As will be appreciated by those skilled in the art, the embodiments of the present application may be provided as a method, a system, or a computer program product. Accordingly, the present application may take the form of an entirely hardware embodiment, an entirely software embodiment, or an embodiment combining software and hardware aspects. Furthermore, the present application may take the form of a computer program product embodied on one or more computer-usable storage media (including, but not limited to, disk storage, CD-ROM, optical storage, etc.) having computer-usable program code embodied therein.

The present application is described with reference to flowchart illustrations and/or block diagrams of methods, apparatus (systems), and computer program products according to embodiments of the present application.

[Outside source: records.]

import Mathlib
import Summits.Ventures.PercRepro2.XWKFiveSub

/-!
# (XW) on `K₅`: certificate slice 05 of 16 (PercRepro2, p2 g24)

The decided sums of `XWKFiveSub.lean` for the free-edge masks `m ∈ [256, 320)`: for every
point mass `k` cleared on `m`, the negative part of the antipodal coefficient at the placement
`s, y, o, u = 0, 1, 2, 3` never exceeds the positive part (`negSum k m ≤ posSum k m`).  One
kernel `decide` over the minors of `K₅` with these free-edge masks and all their colouring pairs;
the sixteen slices are assembled in `XWKFive.lean`.
-/

namespace Summit.Ventures.PercRepro2

namespace XWKFive

set_option maxHeartbeats 0 in
set_option maxRecDepth 100000 in
/-- The decided sums for the free-edge masks `m ∈ [256, 320)`. -/
theorem sums_slice05 : ∀ m, 256 ≤ m → m < 320 → ∀ k < 1024, k &&& m = 0 →
    negSum k m ≤ posSum k m := by
  decide +kernel

end XWKFive

end Summit.Ventures.PercRepro2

It will be understood that each flow and/or block in the flowchart illustrations and/or block diagrams, and combinations of flows and/or blocks in the flowchart illustrations and/or block diagrams, can be implemented by computer program instructions. These computer program instructions may be provided to the processor of a general purpose computer, special purpose computer, embedded processor or other programmable data processing device to produce a machine such that the instructions executed by the processor of the computer or other programmable data processing device produce Means for implementing the functions specified in a flow or flow of a flowchart and/or a block or blocks of a block diagram.

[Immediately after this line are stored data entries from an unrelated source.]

/-! ## § 4 On `T³`: exact at one exponent `q₀ ≥ 2` ⇒ exact at every exponent `q > 1` -/

section Universal

open StrainL4

variable {v : UnitAddTorus (Fin 3) → EuclideanSpace ℝ (Fin 3)}

/-- Danskinʼs formula on a frozen top: if `λ₁ ≡ m` then
`heatDissipation Φ_q v = −(q m^{q−1}) ∫ μ(S; ΔS)` for every real `q ≥ 1`. [ours] -/
theorem heatDissipation_topEigMoment_eq_of_const {q : ℝ} (hq : 1 ≤ q) (hv : Torus.IsSmooth v)
    (hdv : Torus.IsDivFree v) {m : ℝ} (hm : ∀ x, torusStrainTopEig v x = m) :
    heatDissipation (torusTopEigMoment q) v =
      -(q * m ^ (q - 1)) * ∫ x, dirTopEig (strainFlat v x) (strainFlat (Torus.laplacian v) x) := by
  rw [heatDissipation_topEigMoment_eq_integral hq hv hdv]
  simp_rw [hm]
  rw [integral_const_mul]
  ring

/-- **EXACT ONCE ⇒ EXACT ALWAYS.** On `T³`, a smooth divergence-free `v` with
`heatDissipation Φ_{q₀} v ≤ 0` for ONE real `q₀ ≥ 2` has `heatDissipation Φ_q v = 0` for EVERY real
`q > 1`: by ISO-TOP `λ₁ ≡ m`; if `m = 0` every `Φ_q`-price vanishes termwise (`0^{q−1} = 0`); if `m > 0`
Danskin gives `heatDissipation Φ_q v = −q m^{q−1} ∫μ`, exactness at `q₀` gives `∫μ ≥ 0`, the heat sieve
at `q` gives `∫μ ≤ 0`. Sharpens K50 (R8): no exponent `q₀ ≥ 2` is an isolated exact exponent. [ours] -/
theorem heatDissipation_topEigMoment_eq_zero_of_exact {q₀ : ℝ} (hq₀ : 2 ≤ q₀)
    (hv : Torus.IsSmooth v) (hdv : Torus.IsDivFree v)
    (hT₀ : heatDissipation (torusTopEigMoment q₀) v ≤ 0) {q : ℝ} (hq : 1 < q) :
    heatDissipation (torusTopEigMoment q) v = 0 := by
  have hd : Fintype.card (Fin 3) = 3 := Fintype.card_fin 3
  set m : ℝ := torusStrainTopEig v 0 with hmdef
  have hm : ∀ x, torusStrainTopEig v x = m := fun x =>
    torusStrainTopEig_eq_of_heatDissipation_nonpos hd hq₀ hv hdv hT₀ x 0
  have hmnn : 0 ≤ m := by
    rw [hmdef, ← lam_strainFlat]; exact lam_strainFlat_nonneg hv hdv 0
  have hq1 : (1 : ℝ) ≤ q := hq.le
  have eq_q := heatDissipation_topEigMoment_eq_of_const hq1 hv hdv hm
  have eq_q₀ := heatDissipation_topEigMoment_eq_of_const (by linarith : (1 : ℝ) ≤ q₀) hv hdv hm
  -- the treeʼs heat sieve `0 ≤ heatDissipation Φ_q v` (`TopEigHeatStable`, admissible core `λ₁`)
  have hsieve : 0 ≤ heatDissipation (torusTopEigMoment q) v :=
    heatDissipation_nonneg_of_admissible hq1 convexOn_lam lipschitzWith_lam
      (fun _ hv hdiv x => lam_strainFlat_nonneg hv hdiv x)
      (fun _ hv hdiv => torusTopEigMoment_eq hv hdiv q) hv hdv
  set I : ℝ := ∫ x, dirTopEig (strainFlat v x) (strainFlat (Torus.laplacian v) x) with hI
  rcases eq_or_lt_of_le hmnn with h0 | hpos
  · -- `m = 0`
    rw [eq_q, ← h0, Real.zero_rpow (by linarith : q - 1 ≠ 0)]
    ring
  · have hc₀ : 0 < q₀ * m ^ (q₀ - 1) := mul_pos (by linarith) (Real.rpow_pos_of_pos hpos _)
    have hc : 0 < q * m ^ (q - 1) := mul_pos (by linarith) (Real.rpow_pos_of_pos hpos _)
    have hIge : 0 ≤ I := by
      rw [eq_q₀] at hT₀
      by_contra hI'
      have : 0 < -(q₀ * m ^ (q₀ - 1)) * I := by nlinarith [not_le.1 hI']
      linarith
    have hIle : I ≤ 0 := by
      rw [eq_q] at hsieve
      by_contra hI'
      have : -(q * m ^ (q - 1)) * I < 0 := by nlinarith [not_le.1 hI']
      linarith
    have hI0 : I = 0 := le_antisymm hIle hIge
    rw [eq_q, hI0, mul_zero]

These computer program instructions may also be stored in a computer-readable memory capable of directing a computer or other programmable data processing apparatus to function in a particular manner, such that the instructions stored in the computer-readable memory result in an article of manufacture comprising instruction means, the instructions The apparatus implements the functions specified in the flow or flow of the flowcharts and/or the block or blocks of the block diagrams.

These computer program instructions can also be loaded on a computer or other programmable data processing device to cause a series of operational steps to be performed on the computer or other programmable device to produce a computer-implemented process such that The instructions provide steps for implementing the functions specified in the flow or blocks of the flowcharts and/or the block or blocks of the block diagrams.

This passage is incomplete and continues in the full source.